In the 15th District, incumbent Democrats are clashing with their Republican challengers over school funding and the energy master plan.
Democratic Sen. Shirley Turner is running for re-election against Republican Donald Cox. In the Assembly race, Democrats Bonnie Watson Coleman and Reed Gusciora are running against Republicans Peter Yull and Kathy Kilcommons.
School funding has been a topic of debate in many districts this campaign season and the 15th was among these.
Under the School Funding Reform Act of 2008, state aid is allotted based on student enrollment with a formula that gives extra funding to communities with a high concentration of students who are poor, have special needs, or are not native English speakers.
Both Coleman and Gusciora expressed support for continuing to use this funding formula.
All three Republicans support replacing it with the Fair School Funding Act. The act, proposed by Sen. Michael Doherty, would allot state aid equally on a per-pupil basis regardless of other factors. According to Kilcommons, a Lawrenceville woman who works in a law firm, this would have the effect of reducing property taxes by 25 to 33 percent.
The Republicans are not in unanimous agreement on all school choice measures, however. Kilcommons supports expanding charter schools and vouchers, while both Yull and Cox see these as temporary measures that should not be the focus of state reform.
Charter schools and vouchers “are interim help, but if institutionalized they will be another example of abandonment of those that can’t help themselves,” said Yull, a retired credit manager of the NJ Department of Transportation who lives in Trenton.
Cox is a financial advisor and former Ewing Township Councilman.
Turner, a career advisor from Lawrenceville, said she supports greater public school choice, but many of the proposed plans for school choice “undermine public education by privatizing our public education system.”

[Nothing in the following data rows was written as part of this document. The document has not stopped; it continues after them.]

/-! ## §0 Vocabulary (over `HexMidEdgeSAW`, `hexParafermionicObservable`, `hexCriticalFugacity`,
`hexMidpoint`, `hexCenter`, `hexGraph` — all existing tree declarations) -/

/-- Direction `θ_a` of the root dart `u → w` (the first half-step of every walk from `a = s(u,w)`, `u ∉ Λ`). [folklore] -/
def rootAngle (u w : HexVertex) : ℝ := Complex.arg (hexCenter w - hexCenter u)

/-- Unit vector `e(t)` of the dart `t → v` (for adjacent `t, v`: `(c_v − c_t)/ℓ`, `ℓ = 1/√3`). [folklore] -/
def dartUnit (v t : HexVertex) : ℂ :=
  (hexCenter v - hexCenter t) / ((‖hexCenter v - hexCenter t‖ : ℝ) : ℂ)

/-- **Clean twisted arrival sum** `A_ξ(z) = Σ_{s∼z} Σ_{γ : a → s(s,z), last vertex s, z ∉ γ}
x_c^{ℓ(γ)+1} e^{−iξ(θ_a + W(γ))}`: walks arriving AT the vertex `z` (not yet visited) through one of its
darts, weighted with `z` counted, phase = character `ξ` of the LIFTED arrival direction `Θ = θ_a + W`.
`ξ = 0`: clean arrival mass; `ξ = −3/8, 5/8, 13/8`: the sectors `U, S, D`. [folklore] -/
def arrivalSum (Λ : Finset HexVertex) (a : Sym2 HexVertex) (θa ξ : ℝ) (z : HexVertex) : ℂ :=
  ∑ s ∈ Λ.filter (fun s => hexGraph.Adj z s), ∑ γ : HexMidEdgeSAW Λ a s(s, z),
    if γ.verts.getLast? = some s ∧ z ∉ γ.verts then
      (hexCriticalFugacity : ℂ) ^ (γ.length + 1) *
        Complex.exp (-Complex.I * (ξ : ℂ) * ((θa + γ.winding : ℝ) : ℂ))
    else 0

/-- **Full via-dart sum** `Ā_ξ(z)`: as `arrivalSum` but WITHOUT the cleanliness condition `z ∉ γ`
(walks ending on a mid-edge of `z` with last vertex a neighbour `s`, pointing into `z`; the ones that
visited `z` earlier are DCS's "dirty" walks = loop-dressed arrivals).  `Ā_ξ − A_ξ = Dirty_ξ`. [folklore] -/
def viaSum (Λ : Finset HexVertex) (a : Sym2 HexVertex) (θa ξ : ℝ) (z : HexVertex) : ℂ :=
  ∑ s ∈ Λ.filter (fun s => hexGraph.Adj z s), ∑ γ : HexMidEdgeSAW Λ a s(s, z),
    if γ.verts.getLast? = some s then
      (hexCriticalFugacity : ℂ) ^ (γ.length + 1) *
        Complex.exp (-Complex.I * (ξ : ℂ) * ((θa + γ.winding : ℝ) : ℂ))
    else 0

She said she objected to what she sees as a lack of public oversight in charter schools and to the way the proposed voucher program allows corporations to direct their taxes to the voucher program in exchange for tax credits.
A state senator since 1998, Turner sponsored a bill last year that would require a vote of approval from local residents before a charter school could open.

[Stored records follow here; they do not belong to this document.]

import Literature.NumberTheory.EllipticCurves.ModularCurve
import Literature.NumberTheory.EllipticCurves.GlobalMinimalModel
import Literature.NumberTheory.EllipticCurves.GaloisAction
import Mathlib.NumberTheory.LegendreSymbol.JacobiSymbol
import HarnessLib
import HarnessLib.Audit.Tags

/-!
# Candidates E-es-18 / E-es-19 / E-es-20 (residual piece) at the prime `3`: the SHIFT-TWIST certificate
# `KatoShiftTwistManinThree`, the shift-class generation law `ShiftClassGenerationThree`, and the reducible
# residual `ManinPrimeToThreeOfReducible` — cell `bsd-f2-manin` (D-0131 (3) frontier: the Manin constant at
# additive primes). `@[conjecture]` leaf (NOTHING asserted; definitions only; proved edges live in the sibling
# `KatoShiftThreeLawsEdges.lean`).

HONEST FRAMING. LENS = Euler systems / explicit reciprocity (planner `bsd-f2-manin-es` g6, HOME
`run/shared/lean/pub/bsd-f2-manin/MEMO-es.md` §18 «POLAR INVISIBILITY»; Line file
HOME/es/Line-es-kato-shift-three.lean sha16 1048ba04918db19b, farm rc 0 · 4 sorries = its 4 registered stubs,
audited copy HOME/ref1-C41-es-g6.lean 950403ad1cbe8d5f). Props VERBATIM from that file with its helper notions
INLINED so that this leaf declares nothing but `@[conjecture]` defs: the lattice clause `IsLatticeOptimal D` ↦
`∀ z ∈ D.L.lattice, ∃ w ∈ periodLattice D.f, z = D.c * w`; `primeClass f ℓ a` ↦ `{0, a/ℓ}_f =
modularSymbol f (a/ℓ) − modularSymbol f 0`; `shiftClass f ℓ a` ↦ `{0,3a/ℓ}_f − {0,a/ℓ}_f`; `shiftClassSpan f S`
↦ `AddSubgroup.closure {shift classes, ℓ ∈ S, 0 < a < ℓ}`; `epsSign W q` ↦ `if (q·a_q) % 3 = 1 then −1 else 1`;
`AdmissiblePrime W N ℓ` ↦ `ℓ` prime, `ℓ ∤ N`, `ℓ ≡ 11 (mod 12)`, `(q/ℓ) = epsSign W q` at every `q ∥ N` (the
sibling Edges file re-declares these abbreviations by name and proves the `Iff.rfl` bridge).

THE ROWS. **E-es-18 `KatoShiftTwistManinThree`** (LAW on the irreducible locus, K4-free AND
Kosters–Pannekoek-free): `X₀(N)`-lattice-optimal `W`, `9 ∣ N`, `W[3]` irreducible ⟹ `3 ∤ c`. MECHANISM (memo
§18, kernel-checked composition `katoShiftTwistManinThree_of` in the Line file, with the additive glue
`additive_of_nine_dvd_level` and the punchline `functional_nonvanishing_gen` PROVED there): the `p = 3` Kato
fact in Néron units with the character-side receptacle condition `χ(3) ∉ {±1}` (tree named fact
`Literature.NumberTheory.EllipticCurves.kato_neron_isIntegral_twistedSymbolSum_of_additive_three_polar`, derived
reading) at every odd `χ` modulo an admissible prime `ℓ` ⟹ orthogonality with a hole at `⟨3⟩ ≤ (ℤ/ℓ)^×`:
under `3 ∣ c` every shift class `{a/ℓ, 3a/ℓ}_f` is `3`-divisible in lattice units (memo §18.3) ⟹ with
E-es-19 the primitive functional `Im/(Ω⁻_f/2)` vanishes mod `3` on `mΛ_f`, `3 ∤ m` — absurd. **E-es-19
`ShiftClassGenerationThree`** (the ONE new input; f-level form of the Line's `stub_shiftClass_generation`):
for `ρ̄_{W,3}` irreducible and `9 ∣ N`, the shift classes over admissible `ℓ ≥ ℓ₀` span a subgroup of `Λ_f` of
index prime to `3` (f-free form: the annihilator in `H¹(X₀(N),𝔽₃)` of ALL shift classes is the Eisenstein
DIAMOND span, `dim = #{q ∣ N : q ≡ 1 (3)} + [27 ∣ N]` — an Ihara-type statement for the diagonal `A₃` at a
prime whose square divides the level). **E-es-20, residual piece `ManinPrimeToThreeOfReducible`**: the
complement of E-es-18's locus inside crux C3 `ManinPrimeToThreeAtNine` (stmt-BirchSwinnertonDyer-22968) —
`W[3]` REDUCIBLE, `9 ∣ N`, lattice-optimal ⟹ `3 ∤ c` — typed so that the split «C3 ⟸ E-es-18 ∧ residual» is
a by-name edge (Edges file); not a lens law, not attacked by the Euler-system lever (Kato's lattice transfer
needs irreducibility; Wuthrich 2014 Thm. 4 repairs it only at semistable `p`).

NOT IN PRINT (cell refuter-2, HOME/REFUTER-ref2.md finding 55, LIT-PLACEMENT v7 §L⁷ 1942b0b5d5cc710e): E-es-18
is a theorem MODULO the derived-reading fact (print-corollary grade) and E-es-19; E-es-19 is NOT IN PRINT — the
printed Ihara lemmas at a prime dividing the level (Wiles 1995 Lemma 2.5 = Darmon–Diamond–Taylor 1995 Lemma
4.28(b)) read «`ℓ` an odd prime different from `p`», Diamond–Ribet treat `p = ℓ` only for `m_ℓ ≤ 1`, and
multiplicity one mod `3` fails at `9 ∣ N` (Agashe–Ribet–Stein 2012 Prop. 2.3) so no Gorenstein argument
applies; nearest «shape» citations below are NOT sources of the statements.

BC5 WITNESS (cell census = the witness of record). E-es-18: HOME/es/E18A-SHIFT3-curves-v1.tsv 61d756e17693f8eb
+ E18C (kit j291736 + j292072; summary E18AC-SHIFT3-combined-v1.summary.txt 3a0b6f38ffb9fbb8) · optimal curves
with `9 ∣ N ≤ 5000` · 4313/4313 (3473 irreducible: K–P classes never 1318 / Q9 1186 / always 969; 840
reducible) have an admissible prime `ℓ ≤ 683` at which `y_f` is shift-sharp · all `c = 1` (Cremona) ·
beyond-print rows 0 · violations 0. E-es-19: HOME/es/E18B-SHIFT3-levels-v1.tsv 1a40491e51294edf (kit j291737 +
j291809 + j292086) · all 76 levels `N = 9k`, `27 ≤ N ≤ 702` · 76/76 six-fold equality dim Ann(shift classes,
`ℓ ≤ 400`) = dim Ann_Hecke = #Eisenstein lines = dia_pred = dia_realised = dia ∩ Ann; restricted to `ℓ ≡ 11
(12)`: 76/76 · violations 0 (refuter-1 note: E18B tests the f-free annihilator over ALL `ℓ ≡ 2 (3)` up to the
bound, the typed stub uses ADMISSIBLE `ℓ ≥ ℓ₀`; bridge = prime-class generation at level `3N`, provable).
Residual: 840/4313 curves, all `c = 1`. Cheapest falsifiers RUN (memo §18.7 (a)–(d)): none bit.
REFUTER VERDICTS: REF1 **SURVIVE** 2026-08-27T22:31:11Z (HOME/REFUTER-ref1.md §R34 5016b5ea4466de7a: E-es-18
SURVIVES-typed = theorem modulo F-es-18 ∧ E-es-19, composition kernel-checked, axioms standard, `hpos`
load-bearing and discharged; E-es-19 SURVIVES as CONJECTURE, not in print; E-es-20 split kernel-checked BY
NAME against the route decl); REF2 (v7 §L⁷): placement as above; novelty of E-es-19 as a statement NEW.
-/

noncomputable section

open scoped BigOperators MatrixGroups ModularForm

open CongruenceSubgroup WeierstrassCurve
  Literature.NumberTheory.EllipticCurves Literature.NumberTheory.EllipticCurves.ModularForms

namespace Summit.BirchSwinnertonDyer.Rank1Residual.ManinAdditive

/-- **Candidate E-es-18 `KatoShiftTwistManinThree` (cell bsd-f2-manin; LAW on the `W[3]`-irreducible locus,
no Kosters–Pannekoek hypothesis, nothing asserted):** for every globally minimal `W/ℚ`, every level `N` with
`9 ∣ N` and every `X₀(N)`-parametrisation datum `D` of `W` with the lattice clause `Λ_W = c·Λ_f` (optimal
parametrisation), if `W[3]` is irreducible then `3 ∤ c`. VERBATIM the Line file's `KatoShiftTwistManinThree`
(HOME/es/Line-es-kato-shift-three.lean 1048ba04918db19b §4) with `IsLatticeOptimal` inlined. A theorem MODULO
the tree's derived-reading fact `kato_neron_isIntegral_twistedSymbolSum_of_additive_three_polar` and
`ShiftClassGenerationThree` below (composition kernel-checked in the Line file; refuter-1 §R34).
[cite: Kato2004Asterisque, (8.1.3) (p. 180) and Thm. 12.5 (p. 222) (shape only: the zeta-element integrality that drives the
lever — the Manin statement at additive 3 is NOT in print, cell bsd-f2-manin MEMO-es.md §18, row E-es-18)] -/
@[conjecture] def KatoShiftTwistManinThree : Prop :=
  ∀ (W : WeierstrassCurve ℚ) [W.IsElliptic] [W.IsGloballyMinimal] {N : ℕ} [NeZero N]
    (D : ModularParametrizationData W N),
    (∀ z ∈ D.L.lattice, ∃ w ∈ periodLattice D.f, z = D.c * w) → 3 ^ 2 ∣ N →
    W.HasIrreducibleModPGaloisRep 3 → ¬ (3 : ℤ) ∣ D.c

/-- **Candidate E-es-19 `ShiftClassGenerationThree` (cell bsd-f2-manin; the ONE new input of the `p = 3`
certificate — an Ihara-type generation law for the shift `A₃ = diag(3,1)` at levels with `9 ∣ N`; NOT in print;
nothing asserted):** for `W/ℚ` with newform `f` of level `N`, `9 ∣ N`, `W[3]` irreducible, and any `ℓ₀`, there
is `m` with `3 ∤ m` such that `m·Λ_f` lies in the subgroup of `ℂ` generated by the SHIFT CLASSES
`{a/ℓ, 3a/ℓ}_f = ({0,3a/ℓ}_f) − ({0,a/ℓ}_f)`, `0 < a < ℓ`, over the ADMISSIBLE primes `ℓ ≥ ℓ₀` (`ℓ ∤ N` prime,
`ℓ ≡ 11 (mod 12)`, `(q/ℓ) = ε_q(W)` at every `q ∥ N`, `ε_q = −1` if `q·a_q ≡ 1 (mod 3)` else `+1`). VERBATIM
the Line file's `stub_shiftClass_generation` statement (1048ba04918db19b §3) with `shiftClassSpan`,
`shiftClass`, `primeClass`, `AdmissiblePrime`, `epsSign` inlined (the Edges file proves the by-name `Iff`).
f-free form behind it (memo §18.4, data 76/76 levels): the annihilator of all shift classes in
`H¹(X₀(N), 𝔽₃)` is exactly the Eisenstein diamond span.
[cite: DarmonDiamondTaylor1995, Lemma 4.28 (shape only: Ihara's lemma at a prime dividing the level reads «ℓ ≠ p» there and in
Wiles 1995 Lemma 2.5 — the diagonal statement at 3² ∣ N is NOT in print, cell bsd-f2-manin MEMO-es.md §18.4 / REFUTER-ref2
finding 55, row E-es-19)] -/
@[conjecture] def ShiftClassGenerationThree : Prop :=
  ∀ (W : WeierstrassCurve ℚ) [W.IsElliptic] {N : ℕ} [NeZero N] (f : CuspForm (Gamma0 N) 2) (ℓ₀ : ℕ),
    IsNewformOf W f → 3 ^ 2 ∣ N → W.HasIrreducibleModPGaloisRep 3 →
    ∃ m : ℕ, ¬ 3 ∣ m ∧ ∀ z ∈ periodLattice f,
      (m : ℂ) * z ∈ AddSubgroup.closure
        {z : ℂ | ∃ ℓ ∈ {ℓ : ℕ | ℓ₀ ≤ ℓ ∧ (ℓ.Prime ∧ ¬ ℓ ∣ N ∧ ℓ % 12 = 11 ∧
            ∀ q ∈ N.primeFactors, ¬ q ^ 2 ∣ N →
              jacobiSym (q : ℤ) ℓ = (if ((q : ℤ) * W.LFunction q) % 3 = 1 then -1 else 1))},
          ∃ a : ℕ, 0 < a ∧ a < ℓ ∧
            z = (modularSymbol f (((3 * a : ℕ) : ℚ) / ℓ) - modularSymbol f 0) -
                (modularSymbol f ((a : ℚ) / ℓ) - modularSymbol f 0)}

/-- **Candidate E-es-20, residual piece `ManinPrimeToThreeOfReducible` (cell bsd-f2-manin; the REDUCIBLE
RESIDUAL of crux C3 `ManinPrimeToThreeAtNine`, stmt-BirchSwinnertonDyer-22968 — not a lens law, not attacked by
the Euler-system lever; nothing asserted):** for every globally minimal `W/ℚ`, every level `N` with `9 ∣ N` and
every `X₀(N)`-datum `D` of `W` with the lattice clause, if `W[3]` is REDUCIBLE then `3 ∤ c`. VERBATIM the Line
file's `stub_reducible_residual` statement (1048ba04918db19b §3), `IsLatticeOptimal` inlined; C3's fact-free
body is `KatoShiftTwistManinThree ∧ ManinPrimeToThreeOfReducible` by cases on irreducibility (Edges file,
by name). Census: 840 of the 4313 optimal curves with `9 ∣ N ≤ 5000`, all with `c = 1`.
[cite: Wuthrich2014, Thm. 4 (shape only: lattice integrality is repaired under reducibility at SEMISTABLE primes only — the
additive-3 Manin statement on the 3-isogeny locus is NOT in print, cell bsd-f2-manin MEMO-es.md §18.5, row E-es-20)] -/
@[conjecture] def ManinPrimeToThreeOfReducible : Prop :=
  ∀ (W : WeierstrassCurve ℚ) [W.IsElliptic] [W.IsGloballyMinimal] {N : ℕ} [NeZero N]
    (D : ModularParametrizationData W N),
    (∀ z ∈ D.L.lattice, ∃ w ∈ periodLattice D.f, z = D.c * w) → 3 ^ 2 ∣ N →
    ¬ W.HasIrreducibleModPGaloisRep 3 → ¬ (3 : ℤ) ∣ D.c

end Summit.BirchSwinnertonDyer.Rank1Residual.ManinAdditive

end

Like Yull and Cox, Gusciora argued that the state must find other ways to address fundamental problems with the education system, describing charter schools and vouchers as “merely a band-aid, rather than a solution.”
All three challengers support Gov. Chris Christie’s master plan for the state’s investment in renewable energy. The revised version of the plan, introduced last June, pushes the state toward a greater dependence on nuclear power and natural gas and scales back its original goals for investing in solar and wind.
Christie’s plan “strikes the right balance,” for the moment, Kilcommons said, arguing that renewable energy would become more popular on its own without government interference. “I’m a fan of renewable energy for its own sake and believe market forces will drive that industry ultimately.”
Both Coleman and Gusciora oppose the governor’s plan for not making a serious enough commitment to clean energy.
Gusciora, an attorney from Trenton who has been in the Assembly since 1996, criticized Christie for pulling New Jersey out of the Regional Greenhouse Gas Initiative program, a regional cap-and-trade program among several Northeastern states. He is currently vice-chair of the Assembly Environment Committee.
Both he and Coleman criticized Christie for reducing the state’s investment in clean energy from its original goals. Christie’s plan requires 22.5 percent of the state’s energy to come from renewable sources by 2020, lowered from an earlier goal of 30 percent.
Coleman, a certified public manager from Ewing who has served in the Assembly since 1998, said she supports “higher goals for renewable energy” and believes the state should limit its investment to the cleanest energy sources, including wind and solar.
Candidates from both parties agreed on the need to find a way to increase revenues for the Department of Transportation, but differed on what that way would be.
Kilcommons, Yull, and Cox support temporarily imposing a small gasoline tax of a few cents per gallon.
Gusciora and Coleman said they would instead look into raising tolls.
Yull, Cox and Gusciora all expressed strong support for urging municipalities to consolidate and share services in order to reduce property taxes. Rather than pressing for municipal consolidation, Coleman would seek to reinstate the state aid and property tax rebates for schools, cities, and towns that were cut from the state budget in 2010.